Note, I am a Jr :slight_smile:

The best part of this project was collaborating with my dad. He in Fla and I in Utah. It was interesting for him to see the massive change in technology since he retired. He started his career with tube design and ended when MSI and uprocessors (Z80) had just hit the design stage. He wasn’t up to speed on things like the arduino but he asked really challenging questions and was a quick study. What fun!

Design Approach
We figured handling slides was as much an art as science so rather than inventing our own feeding mechanics we decided to use a hacked slide project of the same vintage as his. We found two on ebay. I used one to gut and learn and the other as the final core of the project. It was fascinating to see how motors and mechanics were used to control this vintage machine given there were no micro-controllers available back when it was designed, but that is another story.

The build
We built a controller using a nano and relays that controlled the projectors slide handling.

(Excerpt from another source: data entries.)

import Summits.SmoothPoincare4.SmoothPoincare4.Theorems.CongruenceShadowsShadowApproximationStubLayerStepZero
import Summits.SmoothPoincare4.SmoothPoincare4.Theorems.CongruenceShadowsShadowApproximationStubGoeritzRealisationPos
import HarnessLib

/-!
# Helper for stub `stub_layerStepOneZero` (line `nilpotent-genus-class`, crux
`CongruenceShadows.ShadowApproximation`, item stmt-SmoothPoincare4-14595):
# pair normalisation and readings at genus `3 + 3m`

`S = SurfaceGroup (3+3m)`, `N i = s4Kernels.stabilizeIter m i`, `γₖ₊₁ = (⊤).lowerCentralSeries k`,
`H₁ = ℤ^{Fin (3+3m) × Bool}` via `ab = SurfaceGroup.abelianize`, `Λᵢ` the coordinate Lagrangian of slot `i`.
The genus-`3` ingredients of the landed `stub_layerStepZero` (W5: `…StubLayerStepZeroPair`, `…StubLayerStepZero`)
at every genus `3 + 3m`:

* §1 glue in `H₁` (`span_image_map_g`, `span_image_sup_lcs_g`, `map_Λ_stabilizeIter_of_map_eq`,
  `map_Λ_stabilizeIter_of_map_sup_eq`) and **pair normalisation** `exists_ia_of_pair_stabilizeIter`: granted (AUTSYMP)
  at genus `3+3m`, an `α ∈ Stab N₀` with `α(N₂) = P`, `P γ₂ = N₂ γ₂` is replaced by an IA-automorphism `α'` with
  `α'(N₂) = P` — realising the `±`-isometry of `α` (which stabilises `Λ₀`, `Λ₂`) inside `Stab N₀ ∩ Stab N₂` by the
  landed coordinate-pair Goeritz realisation `exists_goeritz_realises` (so no realisation HYPOTHESIS is needed here).
* §2 **readings** through the erasing projection `π : S ↠ F = FreeGroup (Fin (3+3m))` of the cut pattern `ct` of slot
  `2` (`ker π = N₂`): `reading_ia_g` (an IA-automorphism reads as an ALTERNATING form `D`, from the landed `reading` +
  `stub_magnusWittRead`), `reading_list_prod_zpow` (a product of powers `∏ ψᵢ ^ nᵢ` of IA-automorphisms with readings
  `Dᵢ` reads as `∑ nᵢ Dᵢ`), and `map_le_of_forms_g` (equal readings on `v < w` ⟹ `ψ(N₂) ≤ φ(N₂) γ₃`: torsor calculus
  `level_mem_iff` over the honest kernels `φ(N₂)`, no hidden depth, target transport).
No definitions.
-/

set_option linter.dupNamespace false

noncomputable section

open Subgroup Literature.Topology.FourManifolds Literature.Algebra.Lie Multiplicative
open Summit.SmoothPoincare4.SmoothPoincare4.Theorems.NilpotentShadowsStandard.SaturatedTorsorDescent
open scoped commutatorElement

namespace Summit.SmoothPoincare4.SmoothPoincare4.Theorems.ShadowApproximation.NilpotentGenusClass

/-! ## §1 Glue in `H₁` and pair normalisation at genus `3 + 3m` -/

section Glue

variable {g : ℕ}

/-- The image in `H₁` of `P.map ψ` is `F` applied to the image of `P`, when `ψ` induces `F` (any genus). [folklore] -/
theorem span_image_map_g (ψ : SurfaceGroup g ≃* SurfaceGroup g) (F : (surfaceGen g → ℤ) ≃ₗ[ℤ] (surfaceGen g → ℤ))
    (hF : ∀ s, toAdd (SurfaceGroup.abelianize g (ψ s)) = F (toAdd (SurfaceGroup.abelianize g s)))
    (P : Subgroup (SurfaceGroup g)) :
    Submodule.span ℤ ((fun s => toAdd (SurfaceGroup.abelianize g s)) '' (P.map ψ.toMonoidHom : Set (SurfaceGroup g))) =
      (Submodule.span ℤ ((fun s => toAdd (SurfaceGroup.abelianize g s)) '' (P : Set (SurfaceGroup g)))).map F.toLinearMap := by
  -- adapted from the landed …StubLayerStepZeroPair (genus 3)
  rw [Submodule.map_span]
  congr 1
  ext v
  constructor
  · rintro ⟨_, ⟨s, hs, rfl⟩, rfl⟩
    exact ⟨toAdd (SurfaceGroup.abelianize g s), ⟨s, hs, rfl⟩, (hF s).symm⟩
  · rintro ⟨_, ⟨s, hs, rfl⟩, rfl⟩
    exact ⟨ψ s, ⟨s, hs, rfl⟩, hF s⟩

/-- `γ₂ = ker ab` is invisible in `H₁` (any genus). [folklore] -/
theorem span_image_sup_lcs_g (P : Subgroup (SurfaceGroup g)) :
    Submodule.span ℤ ((fun s => toAdd (SurfaceGroup.abelianize g s)) ''
        ((P ⊔ ((⊤ : Subgroup (SurfaceGroup g)).lowerCentralSeries 1) : Subgroup (SurfaceGroup g)) : Set (SurfaceGroup g))) =
      Submodule.span ℤ ((fun s => toAdd (SurfaceGroup.abelianize g s)) '' (P : Set (SurfaceGroup g))) := by
  -- adapted from the landed …StubLayerStepZeroPair (genus 3)
  have h := SurfaceGroup.span_image_sup (g := g) P ((⊤ : Subgroup (SurfaceGroup g)).lowerCentralSeries 1)
  have h0 : Submodule.span ℤ ((fun s => toAdd (SurfaceGroup.abelianize g s)) ''
      ((((⊤ : Subgroup (SurfaceGroup g)).lowerCentralSeries 1) : Subgroup (SurfaceGroup g)) : Set (SurfaceGroup g))) = ⊥ := by
    rw [Submodule.span_eq_bot]
    rintro _ ⟨s, hs, rfl⟩
    have hs' : s ∈ (SurfaceGroup.abelianize g).ker := by
      rw [SurfaceGroup.ker_abelianize_eq_lowerCentralSeries]; exact hs
    rw [MonoidHom.mem_ker] at hs'
    change toAdd (SurfaceGroup.abelianize g s) = 0
    rw [hs', toAdd_one]
  rw [h, h0, sup_bot_eq]

/-- Membership in `ker ab = γ₂` from equal abelianisations (any genus). [folklore] -/
theorem mul_inv_mem_lcs_one_of_ab_eq {s t : SurfaceGroup g}
    (h : toAdd (SurfaceGroup.abelianize g s) = toAdd (SurfaceGroup.abelianize g t)) :
    s * t⁻¹ ∈ (⊤ : Subgroup (SurfaceGroup g)).lowerCentralSeries 1 := by
  have hk : s * t⁻¹ ∈ (SurfaceGroup.abelianize g).ker := by
    rw [MonoidHom.mem_ker, map_mul, map_inv, toAdd.injective h, mul_inv_cancel]
  rwa [SurfaceGroup.ker_abelianize_eq_lowerCentralSeries] at hk

variable {m : ℕ}

/-- If `φ` induces `F` on `H₁` and `φ(Nᵢ) = Nⱼ`, then `F(Λᵢ) = Λⱼ` (genus `3 + 3m`). [folklore] -/
theorem map_Λ_stabilizeIter_of_map_eq (φ : (SurfaceGroup (3 + 3 * m)) ≃* (SurfaceGroup (3 + 3 * m))) (F : (surfaceGen (3 + 3 * m) → ℤ) ≃ₗ[ℤ] (surfaceGen (3 + 3 * m) → ℤ))
    (hF : ∀ s, toAdd (SurfaceGroup.abelianize (3 + 3 * m) (φ s)) = F (toAdd (SurfaceGroup.abelianize (3 + 3 * m) s)))
    {i j : Fin 3} (h : (s4Kernels.stabilizeIter m i).map φ.toMonoidHom = s4Kernels.stabilizeIter m j) :
    (Submodule.span ℤ ((fun y => (Pi.single y (1 : ℤ) : surfaceGen (3 + 3 * m) → ℤ)) '' s4CutSystem m i)).map F.toLinearMap =
      Submodule.span ℤ ((fun y => (Pi.single y (1 : ℤ) : surfaceGen (3 + 3 * m) → ℤ)) '' s4CutSystem m j) := by
  have e : Submodule.span ℤ ((fun s => toAdd (SurfaceGroup.abelianize (3 + 3 * m) s)) ''
      (((s4Kernels.stabilizeIter m i).map φ.toMonoidHom : Subgroup (SurfaceGroup (3 + 3 * m))) : Set (SurfaceGroup (3 + 3 * m)))) =
      Submodule.span ℤ ((fun s => toAdd (SurfaceGroup.abelianize (3 + 3 * m) s)) ''
      ((s4Kernels.stabilizeIter m j : Subgroup (SurfaceGroup (3 + 3 * m))) : Set (SurfaceGroup (3 + 3 * m)))) := by rw [h]
  rw [span_image_map_g φ F hF, AbelianShadowStandard.span_image_stabilizeIter,
    AbelianShadowStandard.span_image_stabilizeIter] at e
  exact e

/-- If `φ` induces `F` on `H₁` and `φ(Nᵢ) = P` with `P γ₂ = Nᵢ γ₂`, then `F(Λᵢ) = Λᵢ` (genus `3 + 3m`). [folklore] -/
theorem map_Λ_stabilizeIter_of_map_sup_eq (φ : (SurfaceGroup (3 + 3 * m)) ≃* (SurfaceGroup (3 + 3 * m)))
    (F : (surfaceGen (3 + 3 * m) → ℤ) ≃ₗ[ℤ] (surfaceGen (3 + 3 * m) → ℤ))
    (hF : ∀ s, toAdd (SurfaceGroup.abelianize (3 + 3 * m) (φ s)) = F (toAdd (SurfaceGroup.abelianize (3 + 3 * m) s)))
    {P : Subgroup (SurfaceGroup (3 + 3 * m))} {i : Fin 3} (h : (s4Kernels.stabilizeIter m i).map φ.toMonoidHom = P)
    (hP : P ⊔ ((⊤ : Subgroup (SurfaceGroup (3 + 3 * m))).lowerCentralSeries 1) = s4Kernels.stabilizeIter m i ⊔ ((⊤ : Subgroup (SurfaceGroup (3 + 3 * m))).lowerCentralSeries 1)) :
    (Submodule.span ℤ ((fun y => (Pi.single y (1 : ℤ) : surfaceGen (3 + 3 * m) → ℤ)) '' s4CutSystem m i)).map F.toLinearMap =
      Submodule.span ℤ ((fun y => (Pi.single y (1 : ℤ) : surfaceGen (3 + 3 * m) → ℤ)) '' s4CutSystem m i) := by
  have e : Submodule.span ℤ ((fun s => toAdd (SurfaceGroup.abelianize (3 + 3 * m) s)) ''
      (((s4Kernels.stabilizeIter m i).map φ.toMonoidHom : Subgroup (SurfaceGroup (3 + 3 * m))) : Set (SurfaceGroup (3 + 3 * m)))) =
      Submodule.span ℤ ((fun s => toAdd (SurfaceGroup.abelianize (3 + 3 * m) s)) ''
      ((s4Kernels.stabilizeIter m i : Subgroup (SurfaceGroup (3 + 3 * m))) : Set (SurfaceGroup (3 + 3 * m)))) := by
    rw [h, ← span_image_sup_lcs_g P, hP, span_image_sup_lcs_g]
  rw [span_image_map_g φ F hF, AbelianShadowStandard.span_image_stabilizeIter] at e
  exact e

/-- **Pair normalisation at genus `3 + 3m`.** Granted (AUTSYMP) at genus `3+3m`: if `α ∈ Stab N₀` carries `N₂` onto
`P` and `P γ₂ = N₂ γ₂`, then some IA-automorphism `α'` carries `N₂` onto `P` (`α' = α ∘ x⁻¹` for a realiser
`x ∈ Stab N₀ ∩ Stab N₂` of `ᾱ`, from the landed coordinate-pair Goeritz realisation). [folklore] -/
theorem exists_ia_of_pair_stabilizeIter
    (hA : ∀ (φ : (SurfaceGroup (3 + 3 * m)) ≃* (SurfaceGroup (3 + 3 * m))), ∃ (F : (surfaceGen (3 + 3 * m) → ℤ) ≃ₗ[ℤ] (surfaceGen (3 + 3 * m) → ℤ)) (ε : ℤ),
      (ε = 1 ∨ ε = -1) ∧ (∀ s : (SurfaceGroup (3 + 3 * m)), toAdd (SurfaceGroup.abelianize (3 + 3 * m) (φ s)) =
        F (toAdd (SurfaceGroup.abelianize (3 + 3 * m) s))) ∧
        ∀ u v : surfaceGen (3 + 3 * m) → ℤ, symplForm (F u) (F v) = ε * symplForm u v)
    {P : Subgroup (SurfaceGroup (3 + 3 * m))} {α : (SurfaceGroup (3 + 3 * m)) ≃* (SurfaceGroup (3 + 3 * m))}
    (hα0 : (s4Kernels.stabilizeIter m 0).map α.toMonoidHom = s4Kernels.stabilizeIter m 0)
    (hα2 : (s4Kernels.stabilizeIter m 2).map α.toMonoidHom = P)
    (hP : P ⊔ ((⊤ : Subgroup (SurfaceGroup (3 + 3 * m))).lowerCentralSeries 1) = s4Kernels.stabilizeIter m 2 ⊔ ((⊤ : Subgroup (SurfaceGroup (3 + 3 * m))).lowerCentralSeries 1)) :
    ∃ α' : (SurfaceGroup (3 + 3 * m)) ≃* (SurfaceGroup (3 + 3 * m)), (∀ s, α' s * s⁻¹ ∈ ((⊤ : Subgroup (SurfaceGroup (3 + 3 * m))).lowerCentralSeries 1)) ∧ (s4Kernels.stabilizeIter m 2).map α'.toMonoidHom = P := by
  obtain ⟨F, ε, hε, hF, hiso⟩ := hA α
  have hΛ0 := map_Λ_stabilizeIter_of_map_eq α F hF hα0
  have hΛ2 := map_Λ_stabilizeIter_of_map_sup_eq α F hF hα2 hP
  rw [span_single_s4CutSystem] at hΛ0 hΛ2
  have h02 : ∀ j : Fin (3 + 3 * m), decide (((j : ℕ) + ((0 : Fin 3) : ℕ)) % 3 = 2) = true →
      decide (((j : ℕ) + ((2 : Fin 3) : ℕ)) % 3 = 2) = false := by
    intro j
    simp only [Fin.val_zero, Fin.val_two, decide_eq_true_eq, decide_eq_false_iff_not]
    omega
  obtain ⟨x, hx0, hx2, hx⟩ := exists_goeritz_realises _ _ h02 F ε hε hiso
    (coords_of_map_span_eq _ F hΛ0) (coords_of_map_span_eq _ F hΛ2)
  rw [← stabilizeIter_eq_cutKernel] at hx0 hx2
  have hab_symm : ∀ s, toAdd (SurfaceGroup.abelianize (3 + 3 * m) (x.symm s)) =
      F.symm (toAdd (SurfaceGroup.abelianize (3 + 3 * m) s)) := fun s => by
    rw [eq_comm, LinearEquiv.symm_apply_eq, ← hx, MulEquiv.apply_symm_apply]
  refine ⟨x.symm.trans α, fun s => mul_inv_mem_lcs_one_of_ab_eq ?_, ?_⟩
  · rw [MulEquiv.trans_apply, hF, hab_symm, LinearEquiv.apply_symm_apply]
  · rw [map_trans, map_symm_of_map x hx2, hα2]

end Glue

/-! ## §2 Readings through the erasing projection of slot `2` at genus `3 + 3m` -/

section Reading

variable {m : ℕ} {ct : Fin (3 + 3 * m) → Bool} {π : (SurfaceGroup (3 + 3 * m)) →* (FreeGroup (Fin (3 + 3 * m)))}

/-- The kernel `ψ(N₂)` of an automorphism `ψ` is honest: it is the kernel of `π ∘ ψ⁻¹ : S ↠ F`. [folklore] -/
theorem ker_comp_symm_g (hπker : π.ker = s4Kernels.stabilizeIter m 2) (ψ : (SurfaceGroup (3 + 3 * m)) ≃* (SurfaceGroup (3 + 3 * m))) :
    (π.comp ψ.symm.toMonoidHom).ker = (s4Kernels.stabilizeIter m 2).map ψ.toMonoidHom := by
  rw [← MonoidHom.comap_ker, hπker, ← Subgroup.map_equiv_eq_comap_symm']

/-- An IA-automorphism moves a subgroup only within its abelian shadow. [folklore] -/
theorem map_le_sup_of_ia_g (ψ : (SurfaceGroup (3 + 3 * m)) ≃* (SurfaceGroup (3 + 3 * m))) (hψ : ∀ s : (SurfaceGroup (3 + 3 * m)), ψ s * s⁻¹ ∈ ((⊤ : Subgroup (SurfaceGroup (3 + 3 * m))).lowerCentralSeries 1)) (P : Subgroup (SurfaceGroup (3 + 3 * m))) :
    P.map ψ.toMonoidHom ≤ P ⊔ ((⊤ : Subgroup (SurfaceGroup (3 + 3 * m))).lowerCentralSeries 1) := by
  rintro _ ⟨s, hs, rfl⟩
  have e : ψ.toMonoidHom s = (ψ s * s⁻¹) * s := by simp
  rw [e]
  exact mul_mem (mem_sup_right (hψ s)) (mem_sup_left hs)

/-- For IA `ψ`: `ψ(P) γ₂ = P γ₂`. [folklore] -/
theorem map_sup_lcs_one_of_ia_g (ψ : (SurfaceGroup (3 + 3 * m)) ≃* (SurfaceGroup (3 + 3 * m))) (hψ : ∀ s : (SurfaceGroup (3 + 3 * m)), ψ s * s⁻¹ ∈ ((⊤ : Subgroup (SurfaceGroup (3 + 3 * m))).lowerCentralSeries 1)) (P : Subgroup (SurfaceGroup (3 + 3 * m))) :
    P.map ψ.toMonoidHom ⊔ ((⊤ : Subgroup (SurfaceGroup (3 + 3 * m))).lowerCentralSeries 1) = P ⊔ ((⊤ : Subgroup (SurfaceGroup (3 + 3 * m))).lowerCentralSeries 1) := by
  have h := ia_map_sup_lcs_one hψ P
  rw [Subgroup.map_sup, NilpotentShadowsStandard.Negative.map_lcs_top_equiv] at h
  exact h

  • The incandescent bulb is replaced with a LED Brake Light array and a diffuser plate. The collumating lenses were left intact. A socket was fabricated that is a plug replacement for the incandescent bulb.
  • The final lens was removed and a phone is mounted at the output of the projector.
  • A controlled relay is connected to the projectors wired remote simulating pressing the advance button. The internal voltage of the projector is LV AC so we decided to isolate it.
  • The controller includes switches and buttons for the operator to set tray size and copy mode as well as an OLED display to show the copiers status.
  • A battery operated BT selfie shutter is used to command the phone to take a photo. A relay also connects the nano to the shutter by a simple hack across its switch contacts.
  • Two optical sensors were db taped to the side of the projector to detect tray presence and slide jams respectively.
  • The controller software uses a simple state machine and display driver to control wait, automated copy, manual copy and diagnostics. You can select tray size and modify the starting slide #. The software detects a missing tray and slide jams.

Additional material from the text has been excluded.